Didier et Olivier Guillion • Sapiens, 5eme axe

Les frères Guillon sont les créateurs de deux superbes jeux, Sapiens et le 5eme axe sortis chez Loriciels.

Salut, et merci d’avoir répondu présents pour une petite interview ! Pour ceux qui ne vous connaissent pas, pouvez-vous vous présenter en quelques mots ?

Bonjour, nous sommes deux frères, Didier et Olivier. Nous vivons et travaillons à Toulouse. Nous sommes “tombés” ensemble dans la micro-informatique en 1982, date à laquelle nous avons acheté notre première machine (un Commodore Vic 20).
Un an plus tard, nous publiions notre premier programme, un langage de programmation pour les enfants, inspiré du Logo. Nous avons ainsi œuvré en tant que “programmeurs indépendants” sur différentes machines (Commodore, Thomson, Amstrad, Atari…) jusqu’en 1988, année où nous avons fondé notre propre société, Myriad, dans laquelle nous avons continué à travailler ensemble, jusqu’à aujourd’hui. (www.myriad-online.com)

Didier

Olivier

Quels sont les jeux que vous avez créés ou contribué à développer dont vous tirez le plus de fierté, de satisfaction ?
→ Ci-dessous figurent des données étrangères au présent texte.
/-
Copyright (c) 2026 the pub-hodgecm-mathlib formalisation cell (harness21).  Prover seat hodgecm-mathlib-K2Liu-p02 (g7), Track B «K2-LIT» ∕ hLiu418
#184♮, Road Φ ∕ socket #41, organ G5-a (Φ7-2), face (β0): the `act`∕`hscale`∕`hconj` letters of ★ p859905 `K2LiuMiddleInnerSectionBorelLaw.inner_law_of_unfold`
for the torus and the unipotents of the `GL₂` Borel (K2Liu-p02 (g7) bus 2026-09-04T12:29Z∕12:31Z).  THEOREMS ONLY.
-/
import Summits.HodgeConjecture.HodgeConjecture.Theorems.K2LiuUnipDeltaLeviConjugation   -- ★ p860173 (+ ★ FILE B p860079)
import Mathlib.MeasureTheory.Measure.Haar.DistribChar
import HarnessLib

/-!
# Crux `HLiu418`, Road Φ, face (β0): THE TORUS ACTS ON THE CORNER LINE BY `t ↦ t · Nm(d₁)⁻¹` — the `act`, `hscale` and `hconj` letters of the
# inner-section Borel law for `Λ(diag(d₀, d₁))` and `Λ(1 b; 0 1)`

Cell `hodgecm-mathlib`, crux item hLiu418 = `stmt-HodgeConjecture-24832`; squad K2 ∕ K2Liu; prover K2Liu-p02 (g7).  THEOREMS ONLY (no `def`, no instance, no
notation, no named-fact hypothesis, no `sorry`); lane `--supports stmt-HodgeConjecture-24832 --as helper`.

* §1 `baseChange_re_of_conjAdele_eq` — a `σ`-FIXED adele of `L` is the base change of its real part `(Ψ_𝔸⁻¹ x).1` (twin of ★ FILE B `baseChange_im_mul_delta`);
  **`exists_unit_baseChange_eq_norm_inv`** — for an idele `d` of `L` there is a unit `n` of `𝔸_{L⁺}` with `n ⊗ 1 = d⁻¹ · σ(d)⁻¹ = Nm(d)⁻¹`.
* §2 **`integral_comp_smul_eq_distribHaarChar_inv_smul`** — the `hscale` letter in Mathlib's currency: for an additive Haar measure `μ` on `A` and `g` acting
  distributively, `∫ φ (g • t) dμ(t) = Δ(g)⁻¹ • ∫ φ dμ`, `Δ = distribHaarChar A` (`μ ∘ (g • ·)⁻¹ = Δ(g⁻¹) • μ`).
* §3 **`exists_corner_zero_torus_inv_conj_eq_mul`** — for `x = diag(d₀, d₁)` and the corner line `n₂` (any map with `n₂ t ∈ N_Δ(𝔸)`, `X_{n₂ t} = single 1 1 ((t ⊗ 1)δ)`, as
  delivered by ★ FILE C `exists_corner_unfold`): `Λ(x)⁻¹ · n₂(t) · Λ(x) = z · n₂(t · n)` with `z ∈ N_Δ(𝔸)`, `(X_z)₁₁ = 0` and `n ⊗ 1 = Nm(d₁)⁻¹` — the `hconj` letter with
  `act t = t · n`; **`exists_corner_zero_upper_inv_conj_eq_mul`** — for `x = (1 b; 0 1)`: the same with `act = id`.  (★ `K2LiuUnipDeltaLeviConjugation`.)
References: [MoeglinWaldspurger1995] II.1.7; [KudlaRallis1994] §2; [DeitmarEchterhoff2014] §1.5; Bourbaki *Intégration* VII §1 no. 10 (module of an automorphism).
HONEST LABEL.  Count-neutral helper: `HC_CM` is proved only modulo the 7 printed citations (2 remaining named inputs: hLiu418 = `stmt-HodgeConjecture-24832`,
h413 = `stmt-HodgeConjecture-24833`) until rung 0 closes.
-/

set_option autoImplicit false
set_option linter.dupNamespace false -- the mandated namespace repeats `HodgeConjecture.HodgeConjecture`

noncomputable section

open scoped Matrix NNReal ENNReal Pointwise
open NumberField IsDedekindDomain MeasureTheory MeasureTheory.Measure
open Literature.NumberTheory.Automorphic Literature.NumberTheory.Automorphic.UnitaryGroup Literature.NumberTheory.GaloisRepresentations
open Literature.NumberTheory.GelbartRogawski1991 Literature.NumberTheory.GelbartRogawski1991.GRConstruction
open Literature.NumberTheory.GelbartRogawski1991.AdaptedBlocks
open Literature.NumberTheory.K2Lit.SiegelDoubled
open UnitaryDualPair
open Summit.HodgeConjecture.HodgeConjecture.Cruxes.HLiu418.K2LiuUnipDeltaCornerCoordinates
open Summit.HodgeConjecture.HodgeConjecture.Cruxes.HLiu418.K2LiuUnipDeltaLeviConjugation

namespace Summit.HodgeConjecture.HodgeConjecture.Cruxes.HLiu418.K2LiuCornerTorusAction

/-! ## §1 `σ`-fixed adeles are base changes; the norm of an idele as a unit of `𝔸_{L⁺}` -/

section Re

variable (L : Type) [Field L] [NumberField L] [IsCMField L]

/-- **a `σ`-fixed adele is the base change of its real part**: if `σ x = x` then `(Ψ_𝔸⁻¹ x).1 ⊗ 1 = x` (`x = a⊗1 + (b⊗1)δ`, `σ x = a⊗1 − (b⊗1)δ` ⇒ `2(b⊗1)δ = 0` ⇒ `b = 0`).
[cite: CasselsFrohlichANT1967, Ch. II §14] -/
theorem baseChange_re_of_conjAdele_eq {x : AdeleRing (𝓞 L) L} (hx : conjAdele (Fp L) L (IsCMField.complexConj L) x = x) :
    AdeleRing.baseChange (Fp L) L
        ((quadraticAdeleEquiv (Fp L) L (IsCMField.complexConj L) (complexConj_imagUnit L) (imagUnit_ne_zero L)).symm x).1 = x := by
  set Ψ := quadraticAdeleEquiv (Fp L) L (IsCMField.complexConj L) (complexConj_imagUnit L) (imagUnit_ne_zero L) with hΨ
  set p := Ψ.symm x with hp
  have hxp : x = AdeleRing.baseChange (Fp L) L p.1 + AdeleRing.baseChange (Fp L) L p.2 * algebraMap L (AdeleRing (𝓞 L) L) (imagUnit L) := by
    rw [← quadraticAdeleEquiv_apply (E := L) (IsCMField.complexConj L) (complexConj_imagUnit L) (imagUnit_ne_zero L), ← hΨ, hp,
      ContinuousAddEquiv.apply_symm_apply]
  have hσx : conjAdele (Fp L) L (IsCMField.complexConj L) x =
      AdeleRing.baseChange (Fp L) L p.1 - AdeleRing.baseChange (Fp L) L p.2 * algebraMap L (AdeleRing (𝓞 L) L) (imagUnit L) := by
    rw [hxp, map_add, conjAdele_baseChange' L, conjAdele_baseChange_mul_delta, ← sub_eq_add_neg]
  -- `bδ + bδ = 0`
  have hb : AdeleRing.baseChange (Fp L) L p.2 * algebraMap L (AdeleRing (𝓞 L) L) (imagUnit L) +
      AdeleRing.baseChange (Fp L) L p.2 * algebraMap L (AdeleRing (𝓞 L) L) (imagUnit L) = 0 := by
    have h1 := hσx.symm.trans hx
    rw [hxp, sub_eq_add_neg] at h1
    have h2 : -(AdeleRing.baseChange (Fp L) L p.2 * algebraMap L (AdeleRing (𝓞 L) L) (imagUnit L)) =
        AdeleRing.baseChange (Fp L) L p.2 * algebraMap L (AdeleRing (𝓞 L) L) (imagUnit L) := _root_.add_left_cancel h1
    nth_rewrite 2 [← h2]
    exact add_neg_cancel _
  have hb0 : AdeleRing.baseChange (Fp L) L p.2 = 0 := by
    rw [← two_mul, ← mul_assoc] at hb
    have hδ : IsUnit (algebraMap L (AdeleRing (𝓞 L) L) (imagUnit L)) := (IsUnit.mk0 _ (imagUnit_ne_zero L)).map _
    have h2b : 2 * AdeleRing.baseChange (Fp L) L p.2 = 0 := (hδ.mul_left_eq_zero).1 hb
    rw [← map_ofNat (AdeleRing.baseChange (Fp L) L) 2, ← map_mul, map_eq_zero_iff _ (AdeleRing.baseChange_injective (F := Fp L) (E := L))] at h2b
    have h2 : (2 : AdeleRing (𝓞 (Fp L)) (Fp L)) = algebraMap (Fp L) (AdeleRing (𝓞 (Fp L)) (Fp L)) 2 := by rw [map_ofNat]
    rw [h2] at h2b
    have hu : IsUnit (algebraMap (Fp L) (AdeleRing (𝓞 (Fp L)) (Fp L)) 2) := (IsUnit.mk0 (2 : Fp L) two_ne_zero).map _
    rw [(hu.mul_right_eq_zero).1 h2b, map_zero]
  conv_rhs => rw [hxp, hb0, zero_mul, add_zero]

/-- **THE INVERSE NORM OF AN IDELE AS A UNIT OF `𝔸_{L⁺}`**: for a unit `d` of `𝔸_L` there is a unit `n` of `𝔸_{L⁺}` with `n ⊗ 1 = d⁻¹ · σ(d⁻¹)` (the `σ`-fixed adele
`Nm(d)⁻¹`; its inverse is the real part of `d σ(d)`). [cite: CasselsFrohlichANT1967, Ch. II §14] -/
theorem exists_unit_baseChange_eq_norm_inv (d : (AdeleRing (𝓞 L) L)ˣ) :
    ∃ n : (AdeleRing (𝓞 (Fp L)) (Fp L))ˣ,
      AdeleRing.baseChange (Fp L) L (n : AdeleRing (𝓞 (Fp L)) (Fp L)) =
        ((d⁻¹ : (AdeleRing (𝓞 L) L)ˣ) : AdeleRing (𝓞 L) L) * conjAdele (Fp L) L (IsCMField.complexConj L) ((d⁻¹ : (AdeleRing (𝓞 L) L)ˣ) : AdeleRing (𝓞 L) L) := by
  have hcc : IsCMField.complexConj L * IsCMField.complexConj L = 1 := AlgEquiv.ext fun x => IsCMField.complexConj_apply_apply L x
  have hfix : ∀ y : AdeleRing (𝓞 L) L, conjAdele (Fp L) L (IsCMField.complexConj L) (y * conjAdele (Fp L) L (IsCMField.complexConj L) y) =
      y * conjAdele (Fp L) L (IsCMField.complexConj L) y := fun y => by
    rw [map_mul, conjAdele_conjAdele (F := Fp L) (E := L) (c := IsCMField.complexConj L) hcc, mul_comm]
  set Ψ := quadraticAdeleEquiv (Fp L) L (IsCMField.complexConj L) (complexConj_imagUnit L) (imagUnit_ne_zero L) with hΨ
  set y : AdeleRing (𝓞 L) L := ((d⁻¹ : (AdeleRing (𝓞 L) L)ˣ) : AdeleRing (𝓞 L) L) * conjAdele (Fp L) L (IsCMField.complexConj L) ((d⁻¹ : (AdeleRing (𝓞 L) L)ˣ) : AdeleRing (𝓞 L) L)
    with hy
  set y' : AdeleRing (𝓞 L) L := (d : AdeleRing (𝓞 L) L) * conjAdele (Fp L) L (IsCMField.complexConj L) (d : AdeleRing (𝓞 L) L) with hy'
  have hn : AdeleRing.baseChange (Fp L) L (Ψ.symm y).1 = y := baseChange_re_of_conjAdele_eq L (hfix _)
  have hn' : AdeleRing.baseChange (Fp L) L (Ψ.symm y').1 = y' := baseChange_re_of_conjAdele_eq L (hfix _)
  have hyy' : y * y' = 1 := by
    rw [hy, hy', mul_mul_mul_comm, ← map_mul, Units.inv_mul, map_one, mul_one]
  have h1 : (Ψ.symm y).1 * (Ψ.symm y').1 = 1 :=
    AdeleRing.baseChange_injective (F := Fp L) (E := L) (by rw [map_mul, hn, hn', hyy', map_one])
  have h2 : (Ψ.symm y').1 * (Ψ.symm y).1 = 1 := by rw [mul_comm]; exact h1
  exact ⟨⟨(Ψ.symm y).1, (Ψ.symm y').1, h1, h2⟩, hn⟩

end Re

/-! ## §2 The `hscale` letter: an additive Haar measure scales under a distributive action by `distribHaarChar` -/

/-- **`hscale` IN MATHLIB's CURRENCY**: for an additive Haar measure `μ` on `A` and `g ∈ G` acting distributively and continuously,
`∫ φ (g • t) dμ(t) = Δ(g)⁻¹ • ∫ φ dμ` with `Δ = distribHaarChar A` (since `μ ∘ (g • ·)⁻¹ = Δ(g⁻¹) • μ`, Mathlib `distribHaarChar_mul`).  At `A = 𝔸_{L⁺}`, `G = 𝔸_{L⁺}ˣ`,
`g = n` this is the letter `hscale : ∫ φ (act t) dμ = m · ∫ φ dμ` of ★ `inner_law_of_unfold` with `act t = n • t = n · t`, `m = Δ(n)⁻¹ = |n|_𝔸⁻¹`.
[cite: DeitmarEchterhoff2014, §1.5] -/
theorem integral_comp_smul_eq_distribHaarChar_inv_smul {G A : Type*} [Group G] [AddCommGroup A] [DistribMulAction G A] [TopologicalSpace A]
    [IsTopologicalAddGroup A] [LocallyCompactSpace A] [ContinuousConstSMul G A] [MeasurableSpace A] [BorelSpace A]
    (μ : Measure A) [μ.IsAddHaarMeasure] [μ.Regular] {E : Type*} [NormedAddCommGroup E] [NormedSpace ℝ E] (g : G) (φ : A → E) :
    ∫ t, φ (g • t) ∂μ = ((distribHaarChar A g)⁻¹ : ℝ≥0) • ∫ t, φ t ∂μ := by
  have hmeas : Measurable fun t : A => g • t := (Homeomorph.smul g : A ≃ₜ A).continuous.measurable
  -- `μ ∘ (g • ·)⁻¹ = Δ(g⁻¹) • μ`
  have hmap : μ.map (fun t : A => g • t) = ((distribHaarChar A g⁻¹ : ℝ≥0) : ℝ≥0∞) • μ := by
    refine Measure.ext fun s hs => ?_
    rw [map_apply hmeas hs, Set.preimage_smul, Measure.smul_apply, smul_eq_mul, distribHaarChar_mul μ g⁻¹ s]
  have hemb : MeasurableEmbedding fun t : A => g • t := (Homeomorph.smul g : A ≃ₜ A).measurableEmbedding
  rw [← hemb.integral_map, hmap, integral_smul_measure, ENNReal.coe_toReal, map_inv, NNReal.smul_def]

/-! ## §3 The `hconj` letters for the torus and the unipotents of the `GL₂` Borel -/

section Two

variable (L : Type) [Field L] [NumberField L] [IsCMField L]
variable {N M : ℕ} (e : Fin N × Fin M ≃ Fin 2)
  (dV : Fin N → L) (hdV : ∀ i, IsCMField.complexConj L (dV i) = dV i)
  (dW : Fin M → L) (hdW : ∀ i, IsCMField.complexConj L (dW i) = dW i)
  (Λ : GL (Fin 2) (AdeleRing (𝓞 L) L) →* HA L e dV hdV dW hdW)
  (hΛ : ∀ g : GL (Fin 2) (AdeleRing (𝓞 L) L), blk L e dV hdV dW hdW (Λ g) =
    cayR (AdeleRing (𝓞 L) L) (Fin 2) * Matrix.fromBlocks (g : Matrix (Fin 2) (Fin 2) (AdeleRing (𝓞 L) L)) 0 0
      (((gramR L e dV hdV dW hdW).map ((algebraMap L (AdeleRing (𝓞 L) L)).comp (algebraMap (Fp L) L)))⁻¹ *
        (((g⁻¹ : GL (Fin 2) (AdeleRing (𝓞 L) L)) : Matrix (Fin 2) (Fin 2) (AdeleRing (𝓞 L) L)).map
          (conjAdele (Fp L) L (IsCMField.complexConj L)))ᵀ *
        (gramR L e dV hdV dW hdW).map ((algebraMap L (AdeleRing (𝓞 L) L)).comp (algebraMap (Fp L) L))) *
      cayRinv (AdeleRing (𝓞 L) L) (Fin 2))

include hΛ in
/-- **THE `hconj` LETTER FOR THE TORUS**: for `x = diag(d₀, d₁)`, a unit `n` of `𝔸_{L⁺}` with `n ⊗ 1 = Nm(d₁)⁻¹` (★ `exists_unit_baseChange_eq_norm_inv`) and ANY corner line `n₂`
(`n₂ t ∈ N_Δ(𝔸)`, `X_{n₂ t} = single 1 1 ((t⊗1)δ)` — ★ FILE C `exists_corner_unfold`): `Λ(x)⁻¹ · n₂(t) · Λ(x) = z · n₂(t · n)` with `z ∈ N_Δ(𝔸)`, `(X_z)₁₁ = 0`
(`z ∈ N_χ(𝔸)` by ★ α2d-2 `stabilizer_reflStd_iff`).  So `act t = t · n` and `hscale` holds with `m = Δ(n)⁻¹` (§2). [cite: MoeglinWaldspurger1995, II.1.7] [cite: KudlaRallis1994, §2] -/
theorem exists_corner_zero_torus_inv_conj_eq_mul (hdV0 : ∀ i, dV i ≠ 0) (hdW0 : ∀ i, dW i ≠ 0) (d : Fin 2 → (AdeleRing (𝓞 L) L)ˣ)
    (x : GL (Fin 2) (AdeleRing (𝓞 L) L)) (hx : (x : Matrix (Fin 2) (Fin 2) (AdeleRing (𝓞 L) L)) = Matrix.diagonal fun i => (d i : AdeleRing (𝓞 L) L))
    (n : (AdeleRing (𝓞 (Fp L)) (Fp L))ˣ)
    (hn : AdeleRing.baseChange (Fp L) L (n : AdeleRing (𝓞 (Fp L)) (Fp L)) =
      ((d 1)⁻¹ : (AdeleRing (𝓞 L) L)ˣ) * conjAdele (Fp L) L (IsCMField.complexConj L) ↑((d 1)⁻¹))
    (n₂ : AdeleRing (𝓞 (Fp L)) (Fp L) → HA L e dV hdV dW hdW) (hn₂mem : ∀ t, n₂ t ∈ unipDelta L e dV hdV dW hdW)
    (hn₂X : ∀ t, (blk L e dV hdV dW hdW (n₂ t)).toBlocks₁₂ =
      Matrix.single (1 : Fin 2) (1 : Fin 2) (AdeleRing.baseChange (Fp L) L t * algebraMap L (AdeleRing (𝓞 L) L) (imagUnit L)))
    (t : AdeleRing (𝓞 (Fp L)) (Fp L)) :
    ∃ z : HA L e dV hdV dW hdW, z ∈ unipDelta L e dV hdV dW hdW ∧ (blk L e dV hdV dW hdW z).toBlocks₁₂ 1 1 = 0 ∧
      (Λ x)⁻¹ * n₂ t * Λ x = z * n₂ (t * n) := by
  refine exists_corner_zero_levi_inv_conj_eq_mul L e dV hdV dW hdW Λ hΛ x (hn₂mem t) (hn₂mem _) 1 1 ?_
  rw [hn₂X, hn₂X, levi_inv_conj_single_of_diagonal L e dV hdV dW hdW hdV0 hdW0 d x hx, Matrix.single_apply_same, Matrix.single_apply_same, map_mul, hn]
  ring

include hΛ in
/-- **THE `hconj` LETTER FOR THE UNIPOTENTS OF THE `GL₂` BOREL**: for `x = (1 b; 0 1)` and any corner line `n₂` as above, `Λ(x)⁻¹ · n₂(t) · Λ(x) = z · n₂(t)` with
`z ∈ N_Δ(𝔸)`, `(X_z)₁₁ = 0` (`act = id`, `m = 1`). [cite: MoeglinWaldspurger1995, II.1.7] [cite: KudlaRallis1994, §2] -/
theorem exists_corner_zero_upper_inv_conj_eq_mul (hdV0 : ∀ i, dV i ≠ 0) (hdW0 : ∀ i, dW i ≠ 0) (x : GL (Fin 2) (AdeleRing (𝓞 L) L))
    (hx10 : (x : Matrix (Fin 2) (Fin 2) (AdeleRing (𝓞 L) L)) 1 0 = 0) (hx00 : (x : Matrix (Fin 2) (Fin 2) (AdeleRing (𝓞 L) L)) 0 0 = 1)
    (hx11 : (x : Matrix (Fin 2) (Fin 2) (AdeleRing (𝓞 L) L)) 1 1 = 1)
    (n₂ : AdeleRing (𝓞 (Fp L)) (Fp L) → HA L e dV hdV dW hdW) (hn₂mem : ∀ t, n₂ t ∈ unipDelta L e dV hdV dW hdW)
    (hn₂X : ∀ t, (blk L e dV hdV dW hdW (n₂ t)).toBlocks₁₂ =
      Matrix.single (1 : Fin 2) (1 : Fin 2) (AdeleRing.baseChange (Fp L) L t * algebraMap L (AdeleRing (𝓞 L) L) (imagUnit L)))
    (t : AdeleRing (𝓞 (Fp L)) (Fp L)) :
    ∃ z : HA L e dV hdV dW hdW, z ∈ unipDelta L e dV hdV dW hdW ∧ (blk L e dV hdV dW hdW z).toBlocks₁₂ 1 1 = 0 ∧
      (Λ x)⁻¹ * n₂ t * Λ x = z * n₂ t := by
  refine exists_corner_zero_levi_inv_conj_eq_mul L e dV hdV dW hdW Λ hΛ x (hn₂mem t) (hn₂mem t) 1 1 ?_
  rw [hn₂X, corner_levi_inv_conj_single_of_upper L e dV hdV dW hdW hdV0 hdW0 x hx10 hx00 hx11, Matrix.single_apply_same]

end Two

end Summit.HodgeConjecture.HodgeConjecture.Cruxes.HLiu418.K2LiuCornerTorusAction

end
/-
HONEST FRAMING: certified error envelopes and provably optimal rounding/accumulation schemes for
low-precision formats under stated cost models; every table by two implementations; no hardware
or vendor claims.
-/
import Summits.Ventures.CertifiedArithmetic.LowPrec.OptDemotionMonoWClose

/-!
# The demotion law (Theorem T8), part 6j: the node step for BOTH-BELOW configurations (same binade)

HOME `CONJECTURE-D-NODESTEP.md` §G10.2 (ii): at a node `a·b` with computed value
`v = fl(v_a + v_b) ∈ [σ, 2σ)` and BOTH children in the binade just below (`σ/2 ≤ v_a, v_b < σ`), the
node deficit is covered by a line of `L_{a·b}` provided both children satisfy MONO (z-form,
`MonoZTree`, part 6h) and W (`WTree`, part 6f): raise the lighter reading to the full-loss excess sum
`t = 2x + 2u`; `t ≥ 1`: `exchange_cover` + `below_close_exchange` (part 6i); `t < 1`:
`affine_endpoints` + `below_close_window`; the case "both children below `ξ = t - 1`" is excluded by the
grids of the two binades; `x = 0` by the μ-lines.  Together with part 6h's `node_line_spine` this
covers every configuration of the node step except the MIXED ones (`v_a ∈ [σ/2, σ)`, `v_b < σ/2`,
memo §G10.6).

* **`node_line_below`** — the float-level node step in CASE III-same-binade.
-/

namespace Summit.Ventures.CertifiedArithmetic.LowPrec.Opt

open Literature.ComputerArithmetic.JeannerodRump2018
open Literature.ComputerArithmetic.JeannerodRump2018.SumTree
open Demotion

/-! ## The node step for both-below configurations (same binade) -/

section Node

variable {q : ℕ} {emin : ℤ} {fl : ℚ → ℚ}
Certainement le 5e axe (1985), qui est le premier à avoir rencontré un certain succès, et Sapiens (1986), pour l’originalité du concept.
Vous avez contribué à réaliser le jeu Sapiens. Qui a travaillé avec vous, et quel était votre rôle ?

À l’époque, la vaste majorité des jeux qui sortaient sous le label d’une marque connue (Loriciels, Infogrammes…) étaient en fait réalisés de bout en bout par des indépendants, qui proposaient le produit fini et étaient rétribués aux “royalties”. Une fois tout terminé, on envoyait le “manuscrit” (la cassette ou la disquette contenant le jeu), et on attendait près du téléphone qu’un éditeur nous rappelle.

Un peu comme l’édition littéraire à l’heure actuelle. Donc, notre rôle sur Sapiens est allé de l’idée de départ à la conception, programmation, graphismes, etc. Tout, sauf la musique qui a été composée par Gilles Soulet, et l’édition et la commercialisation du jeu, assurées par Loriciels.

Vous avez basé le jeu sur un scénario hors du commun : le cadre de la préhistoire et le destin d’un chasseur qui se doit de nourrir sa tribu. D’où vous est venue l’idée ? Et comment a germé le projet ?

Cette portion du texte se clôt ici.